For this challenge, you should write a program or function which outputs the diagonals of a given square matrix. However, if you transpose the rows and columns of your solution's source code, it should instead become a program or function which returns the matrix's antidiagonals. Read on for specifics...

Rules

• The source code of your solution is considered as a 2D grid of characters, separated by a standard newline of your choice (linefeed, carriage return, or a combination of both).

• No line in your source code may be longer than the previous one.
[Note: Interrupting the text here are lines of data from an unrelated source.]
/-- **Theorem O (count), class D = `TT₄` minus the arc `(j,m)`**: types `(i,j), (i,l), (i,m), (j,l), (l,m)`.  Certificate: `Sig = {l}`, group one `D_{il}` complemented, group two `D_{jl}` complemented before `D_{ij}, D_{im}, D_{lm}` plain. -/
theorem card_le_card_goods_above_fiveD (S : Finset α) {f : Finset α → Lab k}
    (hf : ∀ ⦃X Y : Finset α⦄, X ⊆ Y → f X ≤ f Y) (D₁ D₂ D₃ D₄ D₅ : Finset (Finset α)) {i j l m : Fin k}
    (hij : i ≠ j) (hil : i ≠ l) (him : i ≠ m) (hjl : j ≠ l) (hjm : j ≠ m) (hlm : l ≠ m)
    (h1S : ∀ X ∈ D₁, X ⊆ S) (h1a : ∀ X ∈ D₁, f X = petal i) (h1b : ∀ X ∈ D₁, f (S \ X) = petal j)
    (h2S : ∀ X ∈ D₂, X ⊆ S) (h2a : ∀ X ∈ D₂, f X = petal i) (h2b : ∀ X ∈ D₂, f (S \ X) = petal l)
    (h3S : ∀ X ∈ D₃, X ⊆ S) (h3a : ∀ X ∈ D₃, f X = petal i) (h3b : ∀ X ∈ D₃, f (S \ X) = petal m)
    (h4S : ∀ X ∈ D₄, X ⊆ S) (h4a : ∀ X ∈ D₄, f X = petal j) (h4b : ∀ X ∈ D₄, f (S \ X) = petal l)
    (h5S : ∀ X ∈ D₅, X ⊆ S) (h5a : ∀ X ∈ D₅, f X = petal l) (h5b : ∀ X ∈ D₅, f (S \ X) = petal m)
    : #D₁ + #D₂ + #D₃ + #D₄ + #D₅ ≤
      #{U ∈ S.powerset | f U = top ∧ f (S \ U) = bot ∧ ∃ X ∈ D₁ ∪ D₂ ∪ D₃ ∪ D₄ ∪ D₅, X ⊆ U} := by
  have pinj : ∀ {p q : Fin k}, (petal p : Lab k) = petal q → p = q := fun h => Lab.petal.inj h
  have d12 : ∀ X ∈ D₁, X ∉ D₂ := fun X h1 h2 => hjl (pinj ((h1b X h1).symm.trans (h2b X h2)))
  have d13 : ∀ X ∈ D₁, X ∉ D₃ := fun X h1 h2 => hjm (pinj ((h1b X h1).symm.trans (h3b X h2)))
  have d14 : ∀ X ∈ D₁, X ∉ D₄ := fun X h1 h2 => hij (pinj ((h1a X h1).symm.trans (h4a X h2)))
  have d15 : ∀ X ∈ D₁, X ∉ D₅ := fun X h1 h2 => hil (pinj ((h1a X h1).symm.trans (h5a X h2)))
  have d23 : ∀ X ∈ D₂, X ∉ D₃ := fun X h1 h2 => hlm (pinj ((h2b X h1).symm.trans (h3b X h2)))
  have d24 : ∀ X ∈ D₂, X ∉ D₄ := fun X h1 h2 => hij (pinj ((h2a X h1).symm.trans (h4a X h2)))
  have d25 : ∀ X ∈ D₂, X ∉ D₅ := fun X h1 h2 => hil (pinj ((h2a X h1).symm.trans (h5a X h2)))
  have d34 : ∀ X ∈ D₃, X ∉ D₄ := fun X h1 h2 => hij (pinj ((h3a X h1).symm.trans (h4a X h2)))
  have d35 : ∀ X ∈ D₃, X ∉ D₅ := fun X h1 h2 => hil (pinj ((h3a X h1).symm.trans (h5a X h2)))
  have d45 : ∀ X ∈ D₄, X ∉ D₅ := fun X h1 h2 => hjl (pinj ((h4a X h1).symm.trans (h5a X h2)))
  let cpl : Finset α → Bool := fun X => if X ∈ D₁ then false else if X ∈ D₂ then true else if X ∈ D₃ then false else if X ∈ D₄ then true else false
  let a : Finset α → Fin k := fun X => if X ∈ D₁ then i else if X ∈ D₂ then l else if X ∈ D₃ then i else if X ∈ D₄ then l else l
  let b : Finset α → Fin k := fun X => if X ∈ D₁ then j else if X ∈ D₂ then i else if X ∈ D₃ then m else if X ∈ D₄ then j else m
  have ev1 : ∀ X ∈ D₁, cpl X = false ∧ a X = i ∧ b X = j := by
    intro X hX
    simp [cpl, a, b, hX]
  have ev2 : ∀ X ∈ D₂, cpl X = true ∧ a X = l ∧ b X = i := by
    intro X hX
    have n1 : X ∉ D₁ := fun h => d12 X h hX
    simp [cpl, a, b, hX, n1]
  have ev3 : ∀ X ∈ D₃, cpl X = false ∧ a X = i ∧ b X = m := by
    intro X hX
    have n1 : X ∉ D₁ := fun h => d13 X h hX
    have n2 : X ∉ D₂ := fun h => d23 X h hX
    simp [cpl, a, b, hX, n1, n2]
  have ev4 : ∀ X ∈ D₄, cpl X = true ∧ a X = l ∧ b X = j := by
    intro X hX
    have n1 : X ∉ D₁ := fun h => d14 X h hX
    have n2 : X ∉ D₂ := fun h => d24 X h hX
    have n3 : X ∉ D₃ := fun h => d34 X h hX
    simp [cpl, a, b, hX, n1, n2, n3]
  have ev5 : ∀ X ∈ D₅, cpl X = false ∧ a X = l ∧ b X = m := by
    intro X hX
    have n1 : X ∉ D₁ := fun h => d15 X h hX
    have n2 : X ∉ D₂ := fun h => d25 X h hX
    have n3 : X ∉ D₃ := fun h => d35 X h hX
    have n4 : X ∉ D₄ := fun h => d45 X h hX
    simp [cpl, a, b, n1, n2, n3, n4]
  have hmain := card_le_card_goods_above_of_enlarged_assignment S hf D₂ (((D₁ ∪ D₃) ∪ D₄) ∪ D₅) cpl a b {l} ?_ ?_ ?_ ?_ ?_ ?_
  · have hU : D₂ ∪ (((D₁ ∪ D₃) ∪ D₄) ∪ D₅) = D₁ ∪ D₂ ∪ D₃ ∪ D₄ ∪ D₅ := by
      ext X; simp only [mem_union]; tauto
    rw [hU] at hmain
    have hc0 : #D₂ = #D₂ := rfl
    have hc1 : #(((D₁ ∪ D₃) ∪ D₄) ∪ D₅) = #D₁ + #D₃ + #D₄ + #D₅ := by
      rw [card_union_of_disjoint (Finset.disjoint_left.mpr (fun X hX hX2 => by
        simp only [mem_union] at hX
        rcases hX with (h | h) | h
        · exact d15 X h hX2
        · exact d35 X h hX2
        · exact d45 X h hX2
        ))]
      rw [card_union_of_disjoint (Finset.disjoint_left.mpr (fun X hX hX2 => by
        simp only [mem_union] at hX
        rcases hX with h | h
        · exact d14 X h hX2
        · exact d34 X h hX2
        ))]
      rw [card_union_of_disjoint (Finset.disjoint_left.mpr (fun X hX hX2 => by
        exact d13 X hX hX2))]
    rw [hc0, hc1] at hmain
    omega
  · intro X hX
    simp only [mem_union] at hX
    rcases hX with hX | (((hX | hX) | hX) | hX)
    · obtain ⟨hc, ha, hb⟩ := ev2 X hX
      refine ⟨h2S X hX, fun h => ?_, fun _ => ?_⟩
      · rw [hc] at h; exact absurd h (by decide)
      · rw [ha, hb]; exact ⟨h2b X hX, h2a X hX⟩
    · obtain ⟨hc, ha, hb⟩ := ev1 X hX
      refine ⟨h1S X hX, fun _ => ?_, fun h => ?_⟩
      · rw [ha, hb]; exact ⟨h1a X hX, h1b X hX⟩
      · rw [hc] at h; exact absurd h (by decide)
    · obtain ⟨hc, ha, hb⟩ := ev3 X hX
      refine ⟨h3S X hX, fun _ => ?_, fun h => ?_⟩
      · rw [ha, hb]; exact ⟨h3a X hX, h3b X hX⟩
      · rw [hc] at h; exact absurd h (by decide)
    · obtain ⟨hc, ha, hb⟩ := ev4 X hX
      refine ⟨h4S X hX, fun h => ?_, fun _ => ?_⟩
      · rw [hc] at h; exact absurd h (by decide)
      · rw [ha, hb]; exact ⟨h4b X hX, h4a X hX⟩
    · obtain ⟨hc, ha, hb⟩ := ev5 X hX
      refine ⟨h5S X hX, fun _ => ?_, fun h => ?_⟩
      · rw [ha, hb]; exact ⟨h5a X hX, h5b X hX⟩
      · rw [hc] at h; exact absurd h (by decide)
  · intro X hX
    simp only [mem_union] at hX
    rcases hX with hX | (((hX | hX) | hX) | hX)
    · obtain ⟨-, -, hb⟩ := ev2 X hX
      rw [hb, mem_singleton]; exact hil
    · obtain ⟨-, -, hb⟩ := ev1 X hX
      rw [hb, mem_singleton]; exact hjl
    · obtain ⟨-, -, hb⟩ := ev3 X hX
      rw [hb, mem_singleton]; exact hlm.symm
    · obtain ⟨-, -, hb⟩ := ev4 X hX
      rw [hb, mem_singleton]; exact hjl
    · obtain ⟨-, -, hb⟩ := ev5 X hX
      rw [hb, mem_singleton]; exact hlm.symm
  · intro X hX
    obtain ⟨hc, ha, -⟩ := ev2 X hX
    rw [hc, ha]; exact ⟨rfl, mem_singleton_self _⟩
  · intro X hX X' hX'
    obtain ⟨-, ha, hb⟩ := ev2 X hX; obtain ⟨-, ha', hb'⟩ := ev2 X' hX'
    rw [ha, hb, ha', hb']; exact ⟨hil.symm, hil⟩
  · intro X hX X' hX'
    simp only [mem_union] at hX hX'
    rcases hX with ((hX | hX) | hX) | hX <;> rcases hX' with ((hX' | hX') | hX') | hX'
    · obtain ⟨hc, ha, hb⟩ := ev1 X hX; obtain ⟨hc', ha', hb'⟩ := ev1 X' hX'
      rw [ha, hb, ha', hb']; exact ⟨hij, hij.symm, fun h => by rw [hc] at h; exact absurd h (by decide)⟩
    · obtain ⟨hc, ha, hb⟩ := ev1 X hX; obtain ⟨hc', ha', hb'⟩ := ev3 X' hX'
      rw [ha, hb, ha', hb']; exact ⟨him, hij.symm, fun h => by rw [hc] at h; exact absurd h (by decide)⟩
    · obtain ⟨hc, ha, hb⟩ := ev1 X hX; obtain ⟨hc', ha', hb'⟩ := ev4 X' hX'
      rw [ha, hb, ha', hb']; exact ⟨hij, hjl, fun h => by rw [hc] at h; exact absurd h (by decide)⟩
    · obtain ⟨hc, ha, hb⟩ := ev1 X hX; obtain ⟨hc', ha', hb'⟩ := ev5 X' hX'
      rw [ha, hb, ha', hb']; exact ⟨him, hjl, fun h => by rw [hc] at h; exact absurd h (by decide)⟩
    · obtain ⟨hc, ha, hb⟩ := ev3 X hX; obtain ⟨hc', ha', hb'⟩ := ev1 X' hX'
      rw [ha, hb, ha', hb']; exact ⟨hij, him.symm, fun h => by rw [hc] at h; exact absurd h (by decide)⟩
    · obtain ⟨hc, ha, hb⟩ := ev3 X hX; obtain ⟨hc', ha', hb'⟩ := ev3 X' hX'
      rw [ha, hb, ha', hb']; exact ⟨him, him.symm, fun h => by rw [hc] at h; exact absurd h (by decide)⟩
    · obtain ⟨hc, ha, hb⟩ := ev3 X hX; obtain ⟨hc', ha', hb'⟩ := ev4 X' hX'
      rw [ha, hb, ha', hb']; exact ⟨hij, hlm.symm, fun h => by rw [hc] at h; exact absurd h (by decide)⟩
    · obtain ⟨hc, ha, hb⟩ := ev3 X hX; obtain ⟨hc', ha', hb'⟩ := ev5 X' hX'
      rw [ha, hb, ha', hb']; exact ⟨him, hlm.symm, fun h => by rw [hc] at h; exact absurd h (by decide)⟩
    · obtain ⟨hc, ha, hb⟩ := ev4 X hX; obtain ⟨hc', ha', hb'⟩ := ev1 X' hX'
      rw [ha, hb, ha', hb']; exact ⟨hjl.symm, hij.symm, fun _ _ h => hil.symm h.1⟩
    · obtain ⟨hc, ha, hb⟩ := ev4 X hX; obtain ⟨hc', ha', hb'⟩ := ev3 X' hX'
      rw [ha, hb, ha', hb']; exact ⟨hlm, hij.symm, fun _ _ h => hil.symm h.1⟩
    · obtain ⟨hc, ha, hb⟩ := ev4 X hX; obtain ⟨hc', ha', hb'⟩ := ev4 X' hX'
      rw [ha, hb, ha', hb']; exact ⟨hjl.symm, hjl, fun _ h => by rw [hc'] at h; exact absurd h (by decide)⟩
    · obtain ⟨hc, ha, hb⟩ := ev4 X hX; obtain ⟨hc', ha', hb'⟩ := ev5 X' hX'
      rw [ha, hb, ha', hb']; exact ⟨hlm, hjl, fun _ _ h => hjm h.2⟩
    · obtain ⟨hc, ha, hb⟩ := ev5 X hX; obtain ⟨hc', ha', hb'⟩ := ev1 X' hX'
      rw [ha, hb, ha', hb']; exact ⟨hjl.symm, him.symm, fun h => by rw [hc] at h; exact absurd h (by decide)⟩
    · obtain ⟨hc, ha, hb⟩ := ev5 X hX; obtain ⟨hc', ha', hb'⟩ := ev3 X' hX'
      rw [ha, hb, ha', hb']; exact ⟨hlm, him.symm, fun h => by rw [hc] at h; exact absurd h (by decide)⟩
    · obtain ⟨hc, ha, hb⟩ := ev5 X hX; obtain ⟨hc', ha', hb'⟩ := ev4 X' hX'
      rw [ha, hb, ha', hb']; exact ⟨hjl.symm, hlm.symm, fun h => by rw [hc] at h; exact absurd h (by decide)⟩
    · obtain ⟨hc, ha, hb⟩ := ev5 X hX; obtain ⟨hc', ha', hb'⟩ := ev5 X' hX'
      rw [ha, hb, ha', hb']; exact ⟨hlm, hlm.symm, fun h => by rw [hc] at h; exact absurd h (by decide)⟩
  · intro X hX Y hY
    simp only [mem_union] at hY
    rcases hY with ((hY | hY) | hY) | hY
    · obtain ⟨-, ha, hb⟩ := ev2 X hX; obtain ⟨-, ha', hb'⟩ := ev1 Y hY
      rw [ha, hb, ha', hb']; exact ⟨hij, fun h => hjl.symm h.1⟩
    · obtain ⟨-, ha, hb⟩ := ev2 X hX; obtain ⟨-, ha', hb'⟩ := ev3 Y hY
      rw [ha, hb, ha', hb']; exact ⟨him, fun h => hlm h.1⟩
    · obtain ⟨-, ha, hb⟩ := ev2 X hX; obtain ⟨-, ha', hb'⟩ := ev4 Y hY
      rw [ha, hb, ha', hb']; exact ⟨hij, fun h => hjl.symm h.1⟩
    · obtain ⟨-, ha, hb⟩ := ev2 X hX; obtain ⟨-, ha', hb'⟩ := ev5 Y hY
      rw [ha, hb, ha', hb']; exact ⟨him, fun h => hlm h.1⟩
end OrientedAntipodalHall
Here are some examples of valid layouts:

  ###
  ###
  ###
  

  ########
  #######
  ###
  ###
  #
  

  And here is an example of an invalid layout (as the third line is longer than the second):

  ######
  ####
  #####
  ###
  

• Your two solutions should be each others' transpose, that is you should obtain one from the other by swapping rows and columns. Here are two valid pairs:

  abc
  def
  ghi
  

  adg
  beh
  cfi
  

  And

  print 10
  (~^_^)~
  foo
  bar
  !
  

  p(fb!
  r~oa
  i^or
  n_
  t^
   )
  1~
  0
  

  Note that spaces are treated like any other characters. In particular, trailing spaces are significant as they might not be trailing spaces in the transpose.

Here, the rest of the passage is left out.